We don’t use tags. If we’re processing a Web page that uses images, we don’t need any metadata. Our technology is also cookie-free. We don’t follow users around the Web.What differentiates us from other contextual data providers is we don’t require data – we generate data. We turn images into text keywords. If there is text on the page we’ll process it too, to provide full insight into the page.
What about video? How do you process video content?
We’ll be launching a video product soon but there are already a number of ways we can process video. We can do it through machine learning, viewer networks, visual semantics and data crawlers on a website.
Just to confirm, WeSee’s technology can already be applied to video content but you’ll be launching a video-based product in a few months, is that correct?
We are able to analyze and classify video files now, however we will be launching a crawler capable of extracting video content automatically from a web page.
Can you give me an example of an image or video that an advertiser was able to target against?

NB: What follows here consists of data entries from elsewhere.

/-- The family `w ↦ c_w := c_{w 0} ⋯ c_{w (n-1)}` (pulled back to `Bl`) is a section of `𝒪_{Bl}(-n)`
for the Rees embedding: `c_w · μ_{w'}/x_j^n = c_{w'} · μ_w/x_j^n` on `Z_j`, by the chart dictionary.
[cite: Hartshorne1977, II Prop. 7.13 (a) and proof] -/
theorem isTwistSection_pull_prod (n : ℕ) :
    IsTwistSection (reesEmbedding c) n ⊤
      fun w : Fin n → Fin (m + 1) => affineBlowup.pull 𝓘 ⊤ (∏ t, c (w t)) := by
  intro j w w' V hV hj
  -- restrict everything to `V`
  have hres : ∀ v : Fin n → Fin (m + 1),
      (affineBlowup (Ideal.span (Set.range c))).presheaf.map (homOfLE hV).op
          (affineBlowup.pull 𝓘 ⊤ (∏ t, c (v t))) =
        ∏ t, ((affineBlowup (Ideal.span (Set.range c))).presheaf.map (homOfLE hj).op
            (chartFun (reesEmbedding c) (v t) j) * affineBlowup.pull 𝓘 V (c j)) := by
    intro v
    rw [map_pull c hV, ← pullHom_apply, map_prod]
    refine Finset.prod_congr rfl fun t _ => ?_
    rw [pullHom_apply, map_chartFun_reesEmbedding_mul_pull c hj]
  have hword : ∀ v : Fin n → Fin (m + 1),
      (affineBlowup (Ideal.span (Set.range c))).presheaf.map (homOfLE hj).op (wordFun (reesEmbedding c) j v) =
        ∏ t, (affineBlowup (Ideal.span (Set.range c))).presheaf.map (homOfLE hj).op
          (chartFun (reesEmbedding c) (v t) j) := by
    intro v
    rw [wordFun, map_prod]
  rw [hres w, hres w', hword w, hword w', Finset.prod_mul_distrib, Finset.prod_mul_distrib]
  ring

/-- **The twist section `σ_n = (c_w)_w ∈ Γ(Bl, 𝒪_{Bl}(-n))`** of the Rees embedding.
Plumbing definition. [folklore] -/
def twistPowSection (n : ℕ) : Γ(serreTwist (reesEmbedding c) n, ⊤) :=
  mkSection (reesEmbedding c) _ (isTwistSection_pull_prod c n)

/-- The `j⋯j`-coordinate of `σ_n` restricted to `V` is `c_j^n|_V`. [cite: Hartshorne1977, II Prop. 5.12 (c)] -/
theorem coeff_map_twistPowSection_const (n : ℕ) {V : (affineBlowup (Ideal.span (Set.range c))).Opens}
    (j : Fin (m + 1)) :
    coeff (reesEmbedding c) ((serreTwist (reesEmbedding c) n).presheaf.map (homOfLE (le_top : V ≤ ⊤)).op
      (twistPowSection c n)) (fun _ => j) = affineBlowup.pull 𝓘 V (c j) ^ n := by
  rw [SerreTwist.coeff_map, twistPowSection, coeff_mkSection, Finset.prod_const, Finset.card_univ, Fintype.card_fin,
    map_pull, ← pullHom_apply, map_pow]
  rfl

/-! ## The evaluation morphism `Φ_n : G(n) ⟶ G`, `(n_j)_j ↦ (c_j^n · n_j on Z_j)` -/

variable (G : (affineBlowup (Ideal.span (Set.range c))).Modules) (n : ℕ)

/-- **The evaluation morphism `Φ_n : G(n) = twistMod ι G n ⟶ G`** for the Rees embedding
`ι : Bl_J(Spec B) ↪ 𝐏ᵐ_B`: through `G(n) ≅ 𝓗om(𝒪(-n), G)` (`sheafHomTwistIso`), evaluate at the
twist section `σ_n = (c_w)_w`. On `V ⊆ Z_j` it sends a twist family `(n_{j′})` to `c_jⁿ · n_j`.
Plumbing definition. [folklore] -/
def twistEval : twistMod (reesEmbedding c) G n ⟶ G :=
  (sheafHomTwistIso (reesEmbedding c) G n).inv ≫ sheafHomEvalAt (twistPowSection c n)

/-- **Values of `Φ_n` on a chart**: for `V ⊆ Z_j` and a twist family `x = (x_{j′})_{j′}` over `V`,
`Φ_n(x) = c_jⁿ · x_j`. [cite: Hartshorne1977, II Prop. 5.12 (c)] -/
theorem twistEval_app_of_le {V : (affineBlowup (Ideal.span (Set.range c))).Opens} {j : Fin (m + 1)}
    (hV : V ≤ Zop (reesEmbedding c) {j}) (x : Γ(twistMod (reesEmbedding c) G n, V)) :
    (twistEval c G n).app V x =
      affineBlowup.pull 𝓘 V (c j) ^ n •
        G.presheaf.map (homOfLE (le_inf le_rfl hV : V ≤ V ⊓ Zop (reesEmbedding c) {j})).op
          (comp (reesEmbedding c) G x j) := by
  let ι := reesEmbedding c
  let ψ : (serreTwist ι n).over V ⟶ G.over V :=
    show (serreTwist ι n).over V ⟶ G.over V from (sheafHomTwistIso ι G n).inv.app V x
  have hx : (homToTwist ι G n).app V ψ = x := by
    change ((sheafHomTwistIso ι G n).inv ≫ (sheafHomTwistIso ι G n).hom).app V x = x
    rw [Iso.inv_hom_id]
    rfl
  have hfam : homFamily ι G n ψ j = comp ι G x j := by
    rw [← hx]
    rfl
  unfold twistEval
  rw [Scheme.Modules.Hom.comp_app]
  change (sheafHomEvalAt (twistPowSection c n)).app V ψ = _
  rw [sheafHomEvalAt_app, appLE_eq_coeff_smul ι G n ψ (le_inf le_rfl hV) (𝟙 V),
    coeff_map_twistPowSection_const, hfam]


/-! ## `G(n) ≅ (J𝒪)ⁿ · G` for an exceptional-torsion-free `G` -/

section TwistIdealMulIso

variable {c}

/-- On an affine open `V ⊆ Z_j` the exceptional ideal is generated by `c_j|_V`.
[cite: StacksProject, Tag 02OS] -/
theorem ideal_exceptionalIdeal_of_le {V : (affineBlowup (Ideal.span (Set.range c))).affineOpens}
    {j : Fin (m + 1)} (hV : (V : (affineBlowup (Ideal.span (Set.range c))).Opens) ≤ Zop (reesEmbedding c) {j}) :
    (affineBlowup.exceptionalIdeal 𝓘).ideal V = Ideal.span {affineBlowup.pull 𝓘 V (c j)} := by
  have hle : V ≤ affineBlowup.chartOpen (I := 𝓘) (c j) (Ideal.mem_span_range_self (f := c) (x := j)) := by
    change (V : (affineBlowup (Ideal.span (Set.range c))).Opens) ≤ _
    rw [← Zop_reesEmbedding]
    exact hV
  rw [← Scheme.IdealSheafData.map_ideal _ hle, affineBlowup.ideal_exceptionalIdeal_chartOpen,
    Ideal.map_span, Set.image_singleton]
  exact congrArg (fun t => Ideal.span {t}) (map_pull c hle (c j))

/-- On an affine open `V ⊆ Z_j`, the `n`-th power of the exceptional ideal is generated by `c_jⁿ|_V`.
[cite: StacksProject, Tag 02OS] -/
theorem ideal_exceptionalIdeal_pow_of_le (n : ℕ) {V : (affineBlowup (Ideal.span (Set.range c))).affineOpens}
    {j : Fin (m + 1)} (hV : (V : (affineBlowup (Ideal.span (Set.range c))).Opens) ≤ Zop (reesEmbedding c) {j}) :
    (affineBlowup.exceptionalIdeal 𝓘 ^ n).ideal V = Ideal.span {affineBlowup.pull 𝓘 V (c j) ^ n} := by
  rw [Scheme.IdealSheafData.ideal_pow, Pi.pow_apply, ideal_exceptionalIdeal_of_le hV, Ideal.span_singleton_pow]

variable (G : (affineBlowup (Ideal.span (Set.range c))).Modules) (n : ℕ)

-- The EXCEPTIONAL-TORSION-FREENESS hypothesis `htf` below (spelled out at each use, no definition): `G` has
-- no non-zero section over an affine open killed by the exceptional ideal `J·𝒪_{Bl}`.
variable {G n}

/-- Cancellation of `c_jᵏ` on affine opens `V ⊆ Z_j` for an exceptional-torsion-free `G`.
[cite: StacksProject, Tag 02OS] -/
theorem eq_zero_of_pull_pow_smul_eq_zero
    (htf : ∀ (V : (affineBlowup (Ideal.span (Set.range c))).Opens) (hV : IsAffineOpen V) (q : Γ(G, V)),
      (∀ a ∈ (affineBlowup.exceptionalIdeal 𝓘).ideal ⟨V, hV⟩, a • q = 0) → q = 0)
    {V : (affineBlowup (Ideal.span (Set.range c))).Opens} (hVaff : IsAffineOpen V) {j : Fin (m + 1)}
    (hV : V ≤ Zop (reesEmbedding c) {j}) (k : ℕ) (q : Γ(G, V))
    (hq : affineBlowup.pull 𝓘 V (c j) ^ k • q = 0) : q = 0 := by
  induction k generalizing q with
  | zero => rwa [pow_zero, one_smul] at hq
  | succ k ih =>
    apply ih
    apply htf V hVaff
    intro a ha
    rw [ideal_exceptionalIdeal_of_le (V := ⟨V, hVaff⟩) hV, Ideal.mem_span_singleton] at ha
    obtain ⟨b, rfl⟩ := ha
    rw [mul_comm, mul_smul, ← mul_smul (affineBlowup.pull 𝓘 V (c j)), ← pow_succ', hq, smul_zero]

variable (G n)

/-- The values of `Φ_n` are `(J𝒪)ⁿ`-product sections: locally `c_jⁿ · x_j`. [cite: Hartshorne1977, II Prop. 5.12 (c)] -/
theorem isIdealMulSection_twistEval_app (V : (affineBlowup (Ideal.span (Set.range c))).Opens)
    (x : Γ(twistMod (reesEmbedding c) G n, V)) :
    IsIdealMulSection G (affineBlowup.exceptionalIdeal 𝓘 ^ n) V ((twistEval c G n).app V x) := by
  intro y hy
  -- `y` lies in some chart `Z_j`; take an affine neighbourhood inside `V ∩ Z_j`
  have hyU : y ∈ (⨆ j : Fin (m + 1), V ⊓ Zop (reesEmbedding c) {j} :
      (affineBlowup (Ideal.span (Set.range c))).Opens) := le_iSup_inf_Zop (reesEmbedding c) V hy
  obtain ⟨j, hyj⟩ := Opens.mem_iSup.mp hyU
  obtain ⟨W, hW, hyW, hWle⟩ := Opens.isBasis_iff_nbhd.mp
    (affineBlowup (Ideal.span (Set.range c))).isBasis_affineOpens hyj
  have hWV : W ≤ V := hWle.trans inf_le_left
  have hWj : W ≤ Zop (reesEmbedding c) {j} := hWle.trans inf_le_right
  refine ⟨⟨W, hW⟩, hWV, hyW, ?_⟩
  change G.presheaf.map (homOfLE hWV).op ((twistEval c G n).app V x) ∈ _
  rw [← app_presheaf_map, twistEval_app_of_le c G n hWj, ideal_exceptionalIdeal_pow_of_le n (V := ⟨W, hW⟩) hWj]
  exact Submodule.smul_mem_smul (Ideal.mem_span_singleton_self _) Submodule.mem_top

/-- **`Φ_n` lifted to `G(n) ⟶ (J𝒪)ⁿ · G`.** Plumbing definition. [folklore] -/
def twistEvalLift : twistMod (reesEmbedding c) G n ⟶ idealMul G (affineBlowup.exceptionalIdeal 𝓘 ^ n) :=
  idealMulLift (twistEval c G n) (isIdealMulSection_twistEval_app G n)

/-- The basis of affine opens contained in some chart `Z_j`. [folklore] -/
def chartAffineBasis : Set (affineBlowup (Ideal.span (Set.range c))).Opens :=
  {W | IsAffineOpen W ∧ ∃ j : Fin (m + 1), W ≤ Zop (reesEmbedding c) {j}}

Well, right now for example, we have a partnership with AppNexus where we crawl through Web pages and our technology records what it sees on the page. That could be key words or the image that appears on the Web page. We found that 30% of the Web page classifications that are currently in AppNexus change when you take into consideration the image that is on the page. Visual content can actually change the “flavor” of the Web page.
What do you mean by changing the flavor or nature of the page?

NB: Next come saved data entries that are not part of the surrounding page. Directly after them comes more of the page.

import Literature.NumberTheory.LFunctions.FordProgram1
import HarnessLib

/-!
# Ford's "Program 1": kernel run 22C (`861 ≤ k ≤ 865`)

Topic `Literature/NumberTheory/LFunctions`. Everything here is PROVED (kernel evaluations, standard
axioms): `FordP1.checkT k = true` for `861 ≤ k ≤ 865`, i.e. the certified re-run of PROGRAM 1 of
K. Ford, Proc. LMS 85 (2002) (the second part of Theorem 3) for these `k` — see `FordProgram1.lean`
for the checker, its soundness `FordP1.row_of_checkK`, and the meaning of the constants
(`ρ = FordP1.rhoOf k / 10⁵`, `θ = FordP1.thetaOf k / 10⁴`, `ω = FordP1.omOf k / 10⁴`). One
`decide +kernel` per `k` (so that the kernel's evaluation state is bounded by a single run;
`maxHeartbeats 0` lifts the deterministic time-out for each), then the range statement
`FordP1.run22C`. The range `847 ≤ k ≤ 865` was originally one monolithic kernel evaluation
(`FordProgram1Run22.lean`, `decide +kernel` on `(List.range' 847 19).all checkT`), which no longer
completes within the resources of the full build; it is now split into `FordProgram1Run22A.lean`
(`847 ≤ k ≤ 853`), `FordProgram1Run22B.lean` (`854 ≤ k ≤ 860`) and `FordProgram1Run22C.lean`
(`861 ≤ k ≤ 865`), and `FordProgram1Run22.lean` only re-assembles `FordP1.run22` from them. The
assembly of all runs is `FordTheorem3SmallK.lean`.

## References

* K. Ford, Proc. London Math. Soc. (3) 85 (2002), 565–633; arXiv:1910.08209: Theorem 3, (1.7),
  Lemmas 3.4–3.5, Appendix "PROGRAM 1". [Ford2002]
-/

namespace Literature.NumberTheory.LFunctions
namespace FordP1

set_option maxHeartbeats 0 in
/-- `checkT 861`. [cite: Ford2002, Theorem 3 (second part) and PROGRAM 1] -/
theorem checkT_861 : checkT 861 = true := by
  decide +kernel

set_option maxHeartbeats 0 in
/-- `checkT 862`. [cite: Ford2002, Theorem 3 (second part) and PROGRAM 1] -/
theorem checkT_862 : checkT 862 = true := by
  decide +kernel

set_option maxHeartbeats 0 in
/-- `checkT 863`. [cite: Ford2002, Theorem 3 (second part) and PROGRAM 1] -/
theorem checkT_863 : checkT 863 = true := by
  decide +kernel

set_option maxHeartbeats 0 in
/-- `checkT 864`. [cite: Ford2002, Theorem 3 (second part) and PROGRAM 1] -/
theorem checkT_864 : checkT 864 = true := by
  decide +kernel

set_option maxHeartbeats 0 in
/-- `checkT 865`. [cite: Ford2002, Theorem 3 (second part) and PROGRAM 1] -/
theorem checkT_865 : checkT 865 = true := by
  decide +kernel

/-- **Kernel run 22C**: `checkT k` for `861 ≤ k ≤ 865`. [cite: Ford2002, Theorem 3 (second part)
and PROGRAM 1] -/
theorem run22C (k : ℕ) (h1 : 861 ≤ k) (h2 : k ≤ 865) : checkT k = true := by
  interval_cases k
  · exact checkT_861
  · exact checkT_862
  · exact checkT_863
  · exact checkT_864
  · exact checkT_865

end FordP1
end Literature.NumberTheory.LFunctions
import Summits.CriticalPhenomena.PercolationContinuityZ3.Theorems.PercNearOneGluingNoHeavyQuantFarGate3PinchWAllS6
import Summits.CriticalPhenomena.PercolationContinuityZ3.Theorems.PercNearOneGluingNoHeavyQuantFarGate3PinchWData62
import HarnessLib

/-!
# QUANT lane R8, front "FAR beyond trees", layer one — THE DEGREE-THREE GATE AT THE OBSERVER: pinch chart W — SUB-MASTER `pinchW_all_s7`

builds on p205010 (kernel theorem, internal audit signed; external expert review pending)

Support file (`--supports stmt-CriticalPhenomena-4575`), seats `prim-quant-p1` gen 35/36; memos
`run/shared/lean/prim/quant/prim-quant-p1-g35/FOR-LEAD-GATE3-PINCH.md`, `…/prim-quant-p1-g36/FOR-LEAD-GATE3-PINCH2.md`.  Data files / sub-masters of chart W
only; standard axioms; no sorries.  GENERATED by `dataN2/gen_master3.py`.

[this work].
-/

namespace Summit.CriticalPhenomena.PercolationContinuityZ3.Theorems

namespace Quant

set_option maxHeartbeats 800000 in
/-- Chart W has no bad point with `y ∈ [1/32, 1/8]`, `a ∈ [0, 1]`, `b ∈ [0, 1]`, `c ∈ [-1, 3]` (sub-master, dispatch along the k-d tree of file regions). [this work] -/
theorem pinchW_all_s7 : CertN.BoxOKR PinchW.spec ((1 : ℝ) / 32) ((1 : ℝ) / 8) (0 : ℝ) (1 : ℝ) (0 : ℝ) (1 : ℝ) (-1 : ℝ) (3 : ℝ) := by
  intro y a b c hylo hyhi halo hahi hblo hbhi hclo hchi v
  rcases le_total c (0 : ℝ) with hcut | hcut
  · exact pinchW_all_s6 y a b c (by linarith) (by linarith) (by linarith) (by linarith) (by linarith) (by linarith) (by linarith) (by linarith) v
  · exact pinchW_d62 y a b c (by linarith) (by linarith) (by linarith) (by linarith) (by linarith) (by linarith) (by linarith) (by linarith) v

end Quant

end Summit.CriticalPhenomena.PercolationContinuityZ3.Theorems
/-- THE SIGNED SWITCHED RESIDUAL of the pair `(φ, ψ)` at level `y = N^{1/2-δ}`, pre-sieve `z = N^η`, weight
vector `a ∷ k'`: `∑_{n ∈ K ∩ [-N,N], φ(n) > 0, ψ(n) > 0, (φ(n), P(z)) = 1} (1_{Cell_jc}(ψ(n)) − ρ) ·
truncUpperV k' a y (φ(n))`, where the tree's `truncUpperV k' a y m = ∑_{de = m, d ≥ y} 𝔏_(k')(d)(log e)^a` is
the beyond-level-`y` part of `Λ_(a∷k')(m)`.  This is EXACTLY `Σ₂V(conditioned) − ρ · Σ₂V(unconditioned)` of the
two Friedlander–Iwaniec dissections (tree `sigma2V`, after pushing the lattice sum forward to the value sequence
of `φ`); in switched form `∑_{e z-rough} (log e)^a ∑_{d ≥ y} 𝔏_(k')(d) · b(n(ed))` with the BALANCED indicator
`b = 1_{Cell_jc} ∘ ψ − ρ` along the dilated copies `φ/e`, dilations `e ∈ {1} ∪ [N^η, (L+1)N^{1/2+δ}]`
(`e = 1` has weight `(log 1)^a = 0`). -/
def switchedResidual (φ ψ : AffLinForm 1) (K : Set (Fin 1 → ℝ)) (N u jc : ℕ) (ks' : List ℕ) (a : ℕ)
    (δ η : ℝ) : ℝ :=
  ∑ n ∈ (latticeBox 1 N).filter (fun n => realPoint n ∈ K ∧ 0 < φ.eval n ∧ 0 < ψ.eval n ∧
      Nat.Coprime (φ.eval n).toNat (primesProdBelow ((N : ℝ) ^ η))),
    ((if roughCell N u jc (ψ.eval n).toNat then (1 : ℝ) else 0) - condRatio φ ψ N u jc) *
      truncUpperV ks' a ((N : ℝ) ^ ((1 : ℝ) / 2 - δ)) (φ.eval n).toNat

Take a Web page dedicated to automobiles for instance. On that page, we know it’s about cars, but maybe there’s an image of a Land Rover parked on a beach. That page is obviously attractive to auto advertisers but it also might be attractive to car rental companies because of the beach or travel or holiday component of the page.
Or if you uploaded a photo of your new Land Rover on the beach in your Facebook photo album, our system can recognize that image and put it into a number of advertising categories like summer, travel or beach or automobiles. We’re creating a new advertising sector from that page.
Do you work with Instagram and Pinterest?
We’re not working with them at the moment, but those are the kinds of sites that would benefit from our technology since we can categorize their images to make sure it’s brand-safe and classify the content. Our goal is to make visual content, which is the fastest-growing type of online content, as valuable and tradeable as textual content.
Do you have your own demand-side platform (DSP)?
We don’t have our own DSP. We’re an agnostic technology. We don’t have any plans to set up our own DSP and we can work with anyone in the ad ecosystem.
How does your technology work on mobile apps?
We can work with apps as content is uploaded. An example of that is when you upload that photo of your new Land Rover onto a social media app. We can process that image at that point or we can process the content on the Web version of the product and that would also be targeted with advertising on the app.
What is your business model?
We charge on a CPM basis. The advertiser pays for the targetable data that we’re providing them. Depending on the volume, the cost ranges from about $0.10 to $0.15 CPM.
Do you have any plans to offer a viewability solution?
We do have that on our road map. If we can understand an image or a video, there’s no reason why we shouldn’t also generate data about viewability.
What else is on your road map?
Our main focus is the US and we’re looking to launch offices on the West Coast and East Coast and we’ll be running more US campaigns. And like I mentioned earlier, we’re launching our video product in the next couple of months and that’ll be a big area for us. Our future is in video. Right now there’s a short supply of premium video and we see an opportunity to make user-generated video valuable to advertisers.
Corrections: The original article stated CNN stood for “computational neural networks.” The C actually stands for “convolutional.” The headline also described WeSEE as an “in-image ad targeting provider.” This is not accurate and has been amended to “visual ad tech company.” Finally, the image identified Moxley as CTO. He is in fact CMO. All errors have been corrected.